▶ [Task instructions]: All that is needed is the line containing "((B ∪ W.filter" together with each line after it, transcribed exactly to the end of the records.
BEGIN Records for the exercise
/-- **Rodgers–Tao 2020, §9: Prop. 8.1 implies the picket-fence estimate.** Under `Λ < 0`, the
energy bound at time zero `Ẽ^{[T log T, 2T log T]}(0) = o(T log³ T)`
(`rodgers_tao_energy_bound_zero`, Prop. 8.1) and the identification `x_{n+1}(0) = 2γ_n` with
distinct `γ_n` (`rodgers_tao_zeros_zero`) give (picketfence): for every `ε > 0` and all large
`T`, all but `ε T log T` of the `n ∈ [T log T, 2T log T]` have `|(γ_{n+1} − γ_n) log T/(2π) − 1|
≤ ε`. The proof is that of the source: the nearest-neighbour terms of `Ẽ` are bounded by the
whole (non-negative) sum, `ξ_{j+1} − ξ_j = (4π + o(1))/log T` in the window
(`Literature.NumberTheory.LFunctions.classicalLocation_gap_window`), Markov's inequality, and `V(x) = o(1) ⇒ x = 1 + o(1)`
(`Literature.NumberTheory.LFunctions.sq_sub_one_lt_of_renormPotential_lt`). [cite: RodgersTaoFMP2020, §9] -/
theorem rodgers_tao_picket_fence_of_energy_bound (h81 : rodgers_tao_energy_bound_zero)
    (hz : rodgers_tao_zeros_zero) : rodgers_tao_picket_fence := by
  intro hΛ ε hε
  classical
  obtain ⟨hx, hγ⟩ := hz hΛ
  -- parameters: `e = min ε 1`, `δ = (e/3)²`, `ε₁ = δ e/(128π²)`
  obtain ⟨e, he0, heε, he1⟩ : ∃ e : ℝ, 0 < e ∧ e ≤ ε ∧ e ≤ 1 :=
    ⟨min ε 1, lt_min hε one_pos, min_le_left _ _, min_le_right _ _⟩
  have he3 : (e / 3) ^ 2 ≤ 1 := by nlinarith
  have hδ0 : 0 < (e / 3) ^ 2 := by positivity
  have hε₁0 : 0 < (e / 3) ^ 2 * e / (128 * π ^ 2) := by positivity
  obtain ⟨T₁, hT₁⟩ := h81 hΛ _ hε₁0
  -- thresholds in `T`
  have hev : ∀ᶠ T : ℝ in atTop, T₁ ≤ T ∧ 4 * π ≤ T ∧
      Real.log (4 * π) + 3 * Real.log (4 * π) / e ≤ Real.log T ∧ 4 / e ≤ T * Real.log T := by
    refine (eventually_ge_atTop T₁).and ((eventually_ge_atTop _).and
      ((Real.tendsto_log_atTop.eventually_ge_atTop _).and ?_))
    exact (tendsto_id.atTop_mul_atTop₀ Real.tendsto_log_atTop).eventually_ge_atTop _
  obtain ⟨T₀, hT₀⟩ := eventually_atTop.1 hev
  refine ⟨T₀, fun T hT ↦ ?_⟩
  obtain ⟨hTT₁, hT4π, hTΛ₀, hTe⟩ := hT₀ T hT
  obtain ⟨hLgt, hLpos, hτe, hτ1, hdL, hTL4, hTL1⟩ := picket_fence_thresholds he0 he1 hTΛ₀ hTe
  set L : ℝ := Real.log T with hL_def
  have hT0 : 0 < T := lt_of_lt_of_le (by positivity) hT4π
  have hTLpos : 0 < T * L := by linarith
  -- the window `W = [a, b]`
  set a : ℕ := ⌈T * L⌉₊ with ha_def
  set b : ℕ := ⌊2 * T * L⌋₊ with hb_def
  set W : Finset ℕ := Finset.Icc a b with hW_def
  have haTL : T * L ≤ a := Nat.le_ceil _
  have ha1 : 1 ≤ a := Nat.one_le_ceil_iff.2 hTLpos
  have hb2TL : (b : ℝ) ≤ 2 * T * L := Nat.floor_le (by positivity)
  -- non-negativity on `W.offDiag` and the energy bound at this `T`
  have hnonneg : ∀ p ∈ W.offDiag, 0 ≤ renormEnergy 0 p.1 p.2 := by
    intro p hp
    rw [Finset.mem_offDiag] at hp
    obtain ⟨h1, h2, h12⟩ := hp
    rw [hW_def, Finset.mem_Icc] at h1 h2
    exact renormEnergy_zero_nonneg hx hγ (ha1.trans h1.1) (ha1.trans h2.1) h12
  -- nearest-neighbour indices `W' = {n ∈ W | n + 2 ≤ b}`
  set W' : Finset ℕ := W.filter fun n ↦ n + 2 ≤ b with hW'_def
  have hW'W : ∀ n ∈ W', n + 1 ∈ W ∧ n + 2 ∈ W := by
    intro n hn
    rw [hW'_def, Finset.mem_filter, hW_def, Finset.mem_Icc] at hn
    rw [hW_def, Finset.mem_Icc, Finset.mem_Icc]
    omega
  have hsumE : ∑ n ∈ W', renormEnergy 0 (n + 1) (n + 2) ≤
      (e / 3) ^ 2 * e / (128 * π ^ 2) * (T * L ^ 3) :=
    (sum_renormEnergy_succ_le hnonneg hW'W).trans (hT₁ T hTT₁)
  -- per-index data: `d n = ξ_{n+2} − ξ_{n+1}`, `g n = 2(γ_{n+1} − γ_n)/d n`
  set d : ℕ → ℝ := fun n ↦ classicalLocation ((n : ℝ) + 2) - classicalLocation ((n : ℝ) + 1)
    with hd_def
  set g : ℕ → ℝ := fun n ↦ (2 * zetaOrdinate (n + 1) - 2 * zetaOrdinate n) / d n with hg_def
  have hE_eq : ∀ n : ℕ, renormEnergy 0 (n + 1) (n + 2) = renormPotential (g n) / d n ^ 2 :=
    fun n ↦ renormEnergy_succ_succ_eq hx n
  have hwin : ∀ n ∈ W', 0 < d n ∧ d n * L ≤ 8 * π ∧
      |d n * L / (4 * π) - 1| ≤ Real.log (4 * π) / (L - Real.log (4 * π)) := by
    intro n hn
    rw [hW'_def, Finset.mem_filter, hW_def, Finset.mem_Icc] at hn
    have hj : T * L ≤ (n : ℝ) + 1 := by
      have : (a : ℝ) ≤ n := by exact_mod_cast hn.1.1
      linarith
    have hj' : (n : ℝ) + 1 + 1 ≤ 4 * T * L := by
      have : ((n + 2 : ℕ) : ℝ) ≤ b := by exact_mod_cast hn.2
      push_cast at this
      linarith
    obtain ⟨h1, h2, h3⟩ := classicalLocation_gap_window hT4π hLgt hj hj'
    have h12 : (n : ℝ) + 1 + 1 = n + 2 := by ring
    rw [h12] at h1 h2 h3
    exact ⟨h1, hdL _ h2, h3⟩
  have hV0 : ∀ n ∈ W', 0 ≤ renormPotential (g n) := by
    intro n hn
    have h' : 0 ≤ renormEnergy 0 (n + 1) (n + 2) :=
      hnonneg (n + 1, n + 2) (Finset.mem_offDiag.2 ⟨(hW'W n hn).1, (hW'W n hn).2, by simp⟩)
    rw [hE_eq] at h'
    have := mul_nonneg h' (sq_nonneg (d n))
    rwa [div_mul_cancel₀ _ (pow_ne_zero 2 (hwin n hn).1.ne')] at this
  -- Step A: `Σ_{n ∈ W'} V(g n) ≤ (64π²/L²) Σ Ẽ ≤ (δ e/2) T L`
  have hsumV : ∑ n ∈ W', renormPotential (g n) ≤ (e / 3) ^ 2 * e / 2 * (T * L) := by
    calc ∑ n ∈ W', renormPotential (g n)
        ≤ ∑ n ∈ W', 64 * π ^ 2 / L ^ 2 * renormEnergy 0 (n + 1) (n + 2) := by
          refine Finset.sum_le_sum fun n hn ↦ ?_
          rw [hE_eq]
          exact le_mul_div_sq_of_mul_le (hwin n hn).1 hLpos (hwin n hn).2.1 (hV0 n hn)
      _ = 64 * π ^ 2 / L ^ 2 * ∑ n ∈ W', renormEnergy 0 (n + 1) (n + 2) := by
          rw [Finset.mul_sum]
      _ ≤ 64 * π ^ 2 / L ^ 2 * ((e / 3) ^ 2 * e / (128 * π ^ 2) * (T * L ^ 3)) :=
          mul_le_mul_of_nonneg_left hsumE (by positivity)
      _ = (e / 3) ^ 2 * e / 2 * (T * L) := by
          field_simp
          ring
  -- Step B: Markov, `#B ≤ e T L / 2` for `B = {n ∈ W' | δ ≤ V(g n)}`
  set B : Finset ℕ := W'.filter fun n ↦ (e / 3) ^ 2 ≤ renormPotential (g n) with hB_def
  have hcardB : (B.card : ℝ) ≤ e * (T * L) / 2 := by
    have h1 : (e / 3) ^ 2 * (B.card : ℝ) ≤ (e / 3) ^ 2 * e / 2 * (T * L) :=
      (mul_card_filter_le_sum hV0).trans hsumV
    have h2 : (e / 3) ^ 2 * (B.card : ℝ) ≤ (e / 3) ^ 2 * (e * (T * L) / 2) := by linarith
    exact le_of_mul_le_mul_left h2 hδ0
  -- Step C: exceptional indices lie in `B ∪ {n ∈ W | ¬ n + 2 ≤ b}`
  have hsub : (W.filter fun n ↦
      ε < |(zetaOrdinate (n + 1) - zetaOrdinate n) * Real.log T / (2 * π) - 1|) ⊆
      B ∪ W.filter fun n ↦ ¬ n + 2 ≤ b := by
    intro n hn
    rw [Finset.mem_filter] at hn
    rw [Finset.mem_union]
    by_cases hnb : n + 2 ≤ b
    · left
      have hnW' : n ∈ W' := Finset.mem_filter.2 ⟨hn.1, hnb⟩
      refine Finset.mem_filter.2 ⟨hnW', ?_⟩
      by_contra hlt
      obtain ⟨hd0, -, hρ⟩ := hwin n hnW'
      have hgood := abs_gap_sub_one_le_of_renormPotential_lt hd0 (hγ (Nat.lt_succ_self n))
        hρ hτe hτ1 he3 he0 (lt_of_not_ge hlt)
      exact absurd (hgood.trans heε) (not_le.2 hn.2)
    · right
      exact Finset.mem_filter.2 ⟨hn.1, hnb⟩
  -- Step D: count
  calc (((Finset.Icc ⌈T * Real.log T⌉₊ ⌊2 * T * Real.log T⌋₊).filter fun n ↦
          ε < |(zetaOrdinate (n + 1) - zetaOrdinate n) * Real.log T / (2 * π) - 1|).card : ℝ)
      ≤ ((B ∪ W.filter fun n ↦ ¬ n + 2 ≤ b).card : ℝ) := by
        exact_mod_cast Finset.card_le_card hsub
    _ ≤ (B.card : ℝ) + ((W.filter fun n ↦ ¬ n + 2 ≤ b).card : ℝ) := by
        exact_mod_cast Finset.card_union_le _ _
    _ ≤ e * (T * L) / 2 + 2 := by
        gcongr
        exact_mod_cast card_filter_not_add_two_le a b
    _ ≤ e * (T * L) := by linarith
    _ ≤ ε * (T * Real.log T) := mul_le_mul_of_nonneg_right heε hTLpos.le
END Records for the exercise
▶ [Response]:
      ≤ ((B ∪ W.filter fun n ↦ ¬ n + 2 ≤ b).card : ℝ) := by
        exact_mod_cast Finset.card_le_card hsub
    _ ≤ (B.card : ℝ) + ((W.filter fun n ↦ ¬ n + 2 ≤ b).card : ℝ) := by
        exact_mod_cast Finset.card_union_le _ _
    _ ≤ e * (T * L) / 2 + 2 := by
        gcongr
        exact_mod_cast card_filter_not_add_two_le a b
    _ ≤ e * (T * L) := by linarith
    _ ≤ ε * (T * Real.log T) := mul_le_mul_of_nonneg_right heε hTLpos.le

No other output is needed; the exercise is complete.